Они. Трое. Мужчины-красавцы с цветами и уродливый карлик с вечной улыбкой. Красные розы с длинными зелёными стеблями, по четыре у каждого, и ещё один плотный мясистый бутон, прицепленный к белому пиджачному лацкану. Карлик поправил его и чихнул.
– Я не виноват, – сказал Жарков, и сам испугался: неужели вслух, неужели не шёпотом даже?
Карлик опять потянулся к дверной ручке, а мужчины стояли и не двигались, как две нерушимые колонны.
Бам-бам-бам – стучал крохотный сильный кулак.
Жарков вернулся в комнату и спрятался за стройной денежной горой.
«Не виноват», – повторил оперативник.
Его называли по-всякому. Родственники злодеев, которых он кольцевал, кричали (литературно) «Сука!» и добавляли (жизненно) «Сдохни!». Обиженные заявители, кому Жарков по разным причинам не мог помочь, с удовольствием (словно другого не ожидали) говорили: «Оборотень!», зачем-то растягивая первую «о». Потерпевшие, которым помочь удалось, незаслуженно бросали: «Ещё бы не помог! Мы платим налоги», будто сам Жарков никаких налогов не платил. Случайные прохожие могли проронить сквозь зубы «Мусор!», сквозь дворы – убежать, сквозь время – вернуться в отдел и выдать: «Спасите!». Не выдать – потребовать, потому что избили, ограбили, обманули, развели, а полиция должна приходить на помощь – незамедлительно и каждому.
– Мы законы знаем! Мы жаловаться будем!
Без повода и с причиной, и так по кругу: что только не слышал про себя Жарков.
Может, одни только жулики называли его по имени-отчеству, и не желали ничего такого.
«Георгий Фёдорович! Начальник! Сукой буду – не вру!»
Иногда он думал: почему так? Будто действительно творит произвол или, как выразилась активная девушка из штаба оппозиционной верхушки, «взрывает Россию изнутри». Она тыкала в его доброе лицо камерой телефона, сторонники кружили рядом и тоже снимали, как обычный полицейский пытается успокоить нарушающих порядок граждан.
– Ватник! – кричали одни.
– Полицай! – орали вторые.
– Убийца, – справедливо замечали третьи.
Четвёртые и пятые бросались чем придётся: мусором в мусора.
А может, действительно так. И впрямь – форменный бандит, а не хранитель права и порядка. Ведь зачем-то убил, ведь зачем-то снова допустил смерть одного и второго, и в себя тоже позволил выстрелить.
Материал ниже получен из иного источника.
import Literature.NumberTheory.Automorphic.ArchLocalSplitSingularTorusFibres      -- ★ FILE D p840796 (F0P3a-p05): `mk_circleDiagonal_comp_eq_mk_swap_pos_iff`, the counts `2p` ∕ `2·#{e<0}`; brings ★ FILE B, ★ B-p17 classes, ★ FILE A signs
import HarnessLib

/-!
# The per-place CLASS COEFFICIENTS of the end state: a fibre sum of the wall weights `κ_v(σ)·λ_v(σ)` is `−2·M_v·p_v!(3−p_v)!` times the Kottwitz sign of the class
# ((R1-h-d) (D2-eval); Rogawski 1990 §8.2 Prop. 8.2.1 p. 118, pp. 122–124, §4.1 (4.1.2))

Topic `NumberTheory/Rogawski1990`; namespace `Literature.NumberTheory.Rogawski1990`.  THEOREMS ONLY (no `def`, no instance, no notation, no axiom, no named fact, no `sorry`);
finite book-keeping over ★ FILE D∕B (F0P3a-p05), ★ B-p17 (V8)-sing classes and ★ FILE A signs.  Cell `pub/hodgecm-mathlib`, ENGINE T1 (crux H413 = `stmt-HodgeConjecture-24833`); floor-2
road «(J-nc) in-house», brick (D2-eval) of (R1-h-d) (LEAD F0P3a-plan (g9) WORD T8-119∕T8-120; F0P3-p03 (g9) «=» 07:08:40Z); author F0P3a-p07 (g8), 2026-09-01.

WHAT.  At a place `w` with real non-zero weights `σ_w α_i` and a wall point `z⁰` (`z⁰_0 = z⁰_2 ≠ z⁰_1`), the end state of the «method of §8.2» weighs the relabelling `σ ∈ S₃` by
`w(σ) = κ(σ)·λ(σ)` with `κ(σ) = (cw σ ? 2 : c(σ))`, `λ(σ) = (cw σ ? mass(σ) : 1)`, `cw σ :⇔ 0 < re σ_w(α_{σ⁻¹0})·re σ_w(α_{σ⁻¹2})` (the pair of coalescing eigenvalues sits in slots of the same
sign — compact centraliser `U(2) × U(1)`).  ANALYTIC INPUT, as hypotheses: the noncompact constants have ONE value `c(σ) = −M` and the compact masses ONE value `mass(σ) = M` ((b1) ★
p842004 + (b2′) ★ p842051 + uniqueness ★ p841778 and the VALUE (J-val) «`c = −(mass)`», for coherently transported centraliser measures).  THEN for every `r` the sum of `w` over the
fibre `{σ ∣ ⟦diag(z⁰∘σ)⟧ = ⟦diag(z⁰∘r)⟧}` of `G_w(α)` is **`−2·M·p!(3−p)! · e(diag(z⁰∘r))`**, `p = #{i ∣ 0 < re σ_w α_i}` — exactly the hypothesis `hΛ` of ★-to-be (D2-comb)
`sum_univ_prod_mul_classOrbitalIntegral_mk_archDiagTorus_comp_eq_prod_mul_archStableOrbitalIntegral` with `Λ_w = −2M·p!(3−p)!`, so that `K_α⁻¹ · ∏_w Λ_w = ∏_w (−2M_w)`.
* §1 `kottwitzSign_diagonal_circle_comp_perm_eq_neg_one_iff` (`e(diag(z⁰∘σ)) = −1 ↔ cw σ`, ★ FILE A `…_of_slots`), `…_cast_eq_ite`, `pos_iff_pos_of_mk_circleDiagonal_comp_eq` (`cw` is a
  class function, ★ `kottwitzSign_coe_out_mk_archLocal`);
* §2 **`card_filter_mk_circleDiagonal_comp_wall_eq`** — THE COUNT: `#fibre(r) = (cw r ? p!(3−p)! : 2·p!(3−p)!)` (definite place: all six, ★ B-p17 exhaustion; indefinite: `2p` ∕ `2(3−p)`, ★ FILE D);
* §3 **`sum_filter_wallWeight_eq_neg_two_mul_mul_kottwitzSign`** — THE COEFFICIENT.
HONEST LABEL: HC_CM is proved only modulo the 7 printed citations until rung 0 closes; this file is finite book-keeping and pays nothing by itself.

## References
* [Rogawski1990] J. D. Rogawski, *Automorphic Representations of Unitary Groups in Three Variables*, Ann. of Math. Stud. 123 (1990), §8.2 Prop. 8.2.1 p. 118, p. 123 («`−2c F′(γ₀′)`»),
  p. 124, §4.1 (4.1.2) pp. 39–40.
* [BrockerTomDieck1985] Th. Bröcker, T. tom Dieck, *Representations of Compact Lie Groups*, GTM 98 (1985), IV (3.2).
-/

set_option autoImplicit false

noncomputable section

open Matrix Equiv Finset NumberField NumberField.InfinitePlace
open Literature.LinearAlgebra.Matrix Literature.NumberTheory.Automorphic Literature.NumberTheory.Automorphic.UnitaryGroup
open scoped MatrixGroups ComplexConjugate NNReal

namespace Literature.NumberTheory.Rogawski1990

variable (L : Type) [Field L] (α : Fin 3 → L) (w : {w : InfinitePlace L // IsComplex w})

/-! ## §1 The sign of a relabelled wall point and the class function `cw` -/

/-- On the wall `z⁰_0 = z⁰_2 ≠ z⁰_1`: `z⁰ j = z⁰ 1 ↔ j = 1`. [folklore] -/
private theorem wall_apply_eq_apply_one_iff {z₀ : Fin 3 → Circle} (h02 : z₀ 0 = z₀ 2) (h01 : z₀ 0 ≠ z₀ 1) (j : Fin 3) : z₀ j = z₀ 1 ↔ j = 1 := by
  fin_cases j
  · simpa using h01
  · simp
  · simpa using fun h => h01 (h02.trans h)

/-- On the wall, off the slot `1` the point is constant. [folklore] -/
private theorem wall_apply_eq_of_ne_one {z₀ : Fin 3 → Circle} (h02 : z₀ 0 = z₀ 2) (i j : Fin 3) (hi : i ≠ 1) (hj : j ≠ 1) : z₀ i = z₀ j := by
  have key : ∀ m : Fin 3, m ≠ 1 → z₀ m = z₀ 0 := by
    intro m hm
    fin_cases m
    · rfl
    · exact absurd rfl hm
    · exact h02.symm
  rw [key i hi, key j hj]

/-- **`e(diag(z⁰ ∘ σ)) = −1 ↔ cw σ`**: the matrix Kottwitz sign of the relabelled wall point for the form `σ_w(diag α)` is `−1` iff the two coalescing eigenvalues sit in slots
`σ⁻¹0, σ⁻¹2` of weights of the SAME sign (compact centraliser `U(2) × U(1)`; ★ FILE A `kottwitzSign_conj_diagonal_eq_neg_one_iff_of_slots` at the slots `(σ⁻¹0, σ⁻¹1, σ⁻¹2)`).
[cite: Rogawski1990, §8.2 p. 117, Prop. 8.2.1 p. 118; §4.1 (4.1.2) p. 39] -/
theorem kottwitzSign_diagonal_circle_comp_perm_eq_neg_one_iff (hα : ∀ i, α i ≠ 0) (hreal : ∀ i, (w.1.embedding (α i)).im = 0)
    {z₀ : Fin 3 → Circle} (h02 : z₀ 0 = z₀ 2) (h01 : z₀ 0 ≠ z₀ 1) (σ : Perm (Fin 3)) :
    kottwitzSign (starRingEnd ℂ) (diagonal fun i => w.1.embedding (α i)) (diagonal fun i => ((z₀ ∘ ⇑σ) i : ℂ)) = -1 ↔
      0 < (w.1.embedding (α (σ⁻¹ 0))).re * (w.1.embedding (α (σ⁻¹ 2))).re := by
  have hσ1 : ∀ m : Fin 3, σ m = 1 ↔ m = σ⁻¹ 1 := fun m => by
    show σ m = 1 ↔ m = σ.symm 1
    exact (Equiv.eq_symm_apply (e := σ)).symm
  have hσσ : σ (σ⁻¹ 1) = 1 := σ.apply_symm_apply 1
  have hs : ∀ m : Fin 3, ((z₀ ∘ ⇑σ) m : ℂ) = ((z₀ ∘ ⇑σ) (σ⁻¹ 1) : ℂ) ↔ m = σ⁻¹ 1 := fun m => by
    simp only [Function.comp_apply]
    rw [hσσ, ← hσ1 m, ← wall_apply_eq_apply_one_iff h02 h01 (σ m)]
    exact ⟨fun h => Circle.ext h, fun h => congrArg _ h⟩
  have hdd : ∀ m m' : Fin 3, m ≠ σ⁻¹ 1 → m' ≠ σ⁻¹ 1 → ((z₀ ∘ ⇑σ) m : ℂ) = ((z₀ ∘ ⇑σ) m' : ℂ) := fun m m' hm hm' => by
    simp only [Function.comp_apply]
    rw [wall_apply_eq_of_ne_one h02 (σ m) (σ m') (fun h => hm ((hσ1 m).mp h)) (fun h => hm' ((hσ1 m').mp h))]
  have hne : ∀ i, w.1.embedding (α i) ≠ 0 := fun i => (_root_.map_ne_zero w.1.embedding).mpr (hα i)
  have h01' : σ⁻¹ 0 ≠ σ⁻¹ 1 := fun h => absurd (σ⁻¹.injective h) (by decide)
  have h21' : σ⁻¹ 2 ≠ σ⁻¹ 1 := fun h => absurd (σ⁻¹.injective h) (by decide)
  have h02' : σ⁻¹ 0 ≠ σ⁻¹ 2 := fun h => absurd (σ⁻¹.injective h) (by decide)
  rw [kottwitzSign_conj_diagonal_eq_neg_one_iff_of_slots (t := fun i => w.1.embedding (α i)) hs hdd (fun i => hreal i) hne h01' h21' h02',
    Complex.mul_re, hreal, hreal, mul_zero, sub_zero]

/-- The sign as a complex number: `e(diag(z⁰ ∘ σ)) = (cw σ ? −1 : 1)`. [cite: Rogawski1990, §4.1 (4.1.2) p. 39; §8.2 p. 117] -/
theorem kottwitzSign_diagonal_circle_comp_perm_cast_eq_ite (hα : ∀ i, α i ≠ 0) (hreal : ∀ i, (w.1.embedding (α i)).im = 0)
    {z₀ : Fin 3 → Circle} (h02 : z₀ 0 = z₀ 2) (h01 : z₀ 0 ≠ z₀ 1) (σ : Perm (Fin 3)) :
    ((((kottwitzSign (starRingEnd ℂ) (diagonal fun i => w.1.embedding (α i)) (diagonal fun i => ((z₀ ∘ ⇑σ) i : ℂ)) : ℤˣ) : ℤ) : ℂ)) =
      if 0 < (w.1.embedding (α (σ⁻¹ 0))).re * (w.1.embedding (α (σ⁻¹ 2))).re then -1 else 1 := by
  have hiff := kottwitzSign_diagonal_circle_comp_perm_eq_neg_one_iff L α w hα hreal h02 h01 σ
  split_ifs with h
  · rw [hiff.mpr h]; push_cast; simp
  · rcases kottwitzSign_eq_one_or_eq_neg_one (σ := starRingEnd ℂ) (H := diagonal fun i => w.1.embedding (α i)) (diagonal fun i => ((z₀ ∘ ⇑σ) i : ℂ)) with h1 | h1
    · rw [h1]; push_cast; simp
    · exact absurd (hiff.mp h1) h

/-- **`cw` IS A CLASS FUNCTION**: relabelled wall points in the same `G_w(α)`-class have the same compactness type (the Kottwitz sign is a class invariant, ★ `kottwitzSign_coe_out_mk_archLocal`).
[cite: Rogawski1990, §4.1 (4.1.2) p. 39; §8.2 Prop. 8.2.1 p. 118] -/
theorem pos_iff_pos_of_mk_circleDiagonal_comp_eq (hα : ∀ i, α i ≠ 0) (hreal : ∀ i, (w.1.embedding (α i)).im = 0)
    {z₀ : Fin 3 → Circle} (h02 : z₀ 0 = z₀ 2) (h01 : z₀ 0 ≠ z₀ 1) {σ r : Perm (Fin 3)}
    (h : ConjClasses.mk (⟨circleDiagonal 3 (z₀ ∘ ⇑σ), circleDiagonal_mem_archLocal_diagonal L 3 α w (z₀ ∘ ⇑σ)⟩ : archLocal L 3 (diagonal α) w) =
      ConjClasses.mk (⟨circleDiagonal 3 (z₀ ∘ ⇑r), circleDiagonal_mem_archLocal_diagonal L 3 α w (z₀ ∘ ⇑r)⟩ : archLocal L 3 (diagonal α) w)) :
    0 < (w.1.embedding (α (σ⁻¹ 0))).re * (w.1.embedding (α (σ⁻¹ 2))).re ↔ 0 < (w.1.embedding (α (r⁻¹ 0))).re * (w.1.embedding (α (r⁻¹ 2))).re := by
  rw [← kottwitzSign_diagonal_circle_comp_perm_eq_neg_one_iff L α w hα hreal h02 h01 σ,
    ← kottwitzSign_diagonal_circle_comp_perm_eq_neg_one_iff L α w hα hreal h02 h01 r]
  have hform : (diagonal α).map w.1.embedding = diagonal fun i => w.1.embedding (α i) := diagonal_map (map_zero _)
  have hσ := kottwitzSign_coe_out_mk_archLocal L α w (⟨circleDiagonal 3 (z₀ ∘ ⇑σ), circleDiagonal_mem_archLocal_diagonal L 3 α w (z₀ ∘ ⇑σ)⟩ : archLocal L 3 (diagonal α) w)
  have hr := kottwitzSign_coe_out_mk_archLocal L α w (⟨circleDiagonal 3 (z₀ ∘ ⇑r), circleDiagonal_mem_archLocal_diagonal L 3 α w (z₀ ∘ ⇑r)⟩ : archLocal L 3 (diagonal α) w)
  rw [h] at hσ
  rw [hσ, hform] at hr
  simp only [coe_circleDiagonal] at hr
  rw [hr]

/-! ## §2 The count: `#fibre(r) = (cw r ? p!(3−p)! : 2·p!(3−p)!)` -/

open scoped Classical in
/-- `p = [0 < e(r⁻¹0)] + [0 < e(r⁻¹1)] + [0 < e(r⁻¹2)]` — the number of positive weights read through any relabelling. [folklore] -/
private theorem card_filter_pos_eq_sum_three (e : Fin 3 → ℝ) (r : Perm (Fin 3)) :
    (univ.filter fun i => 0 < e i).card =
      (if 0 < e (r⁻¹ 0) then 1 else 0) + (if 0 < e (r⁻¹ 1) then 1 else 0) + (if 0 < e (r⁻¹ 2) then 1 else 0) := by
  rw [Finset.card_filter, ← Equiv.sum_comp r⁻¹ (fun i => if 0 < e i then 1 else 0), Fin.sum_univ_three]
Снова протарабанили в дверь. Должно быть, красавцы взяли карлика под руки и монотонно колотили его большой и страшной головой о плотное покрытие.
Деньги сыпались с потолка, не выдерживая ни высоты, ни массы.
Откуда-то с пола Жарков схватил сигаретную пачку и выскочил, раздетый, на лоджию. Закурил, вдохнул, пропустил первую тягу. Он вытащил сигарету в окно, чтобы щелчком по фильтру стряхнуть пепел, но там – внизу – на голом асфальте обнаружил – их.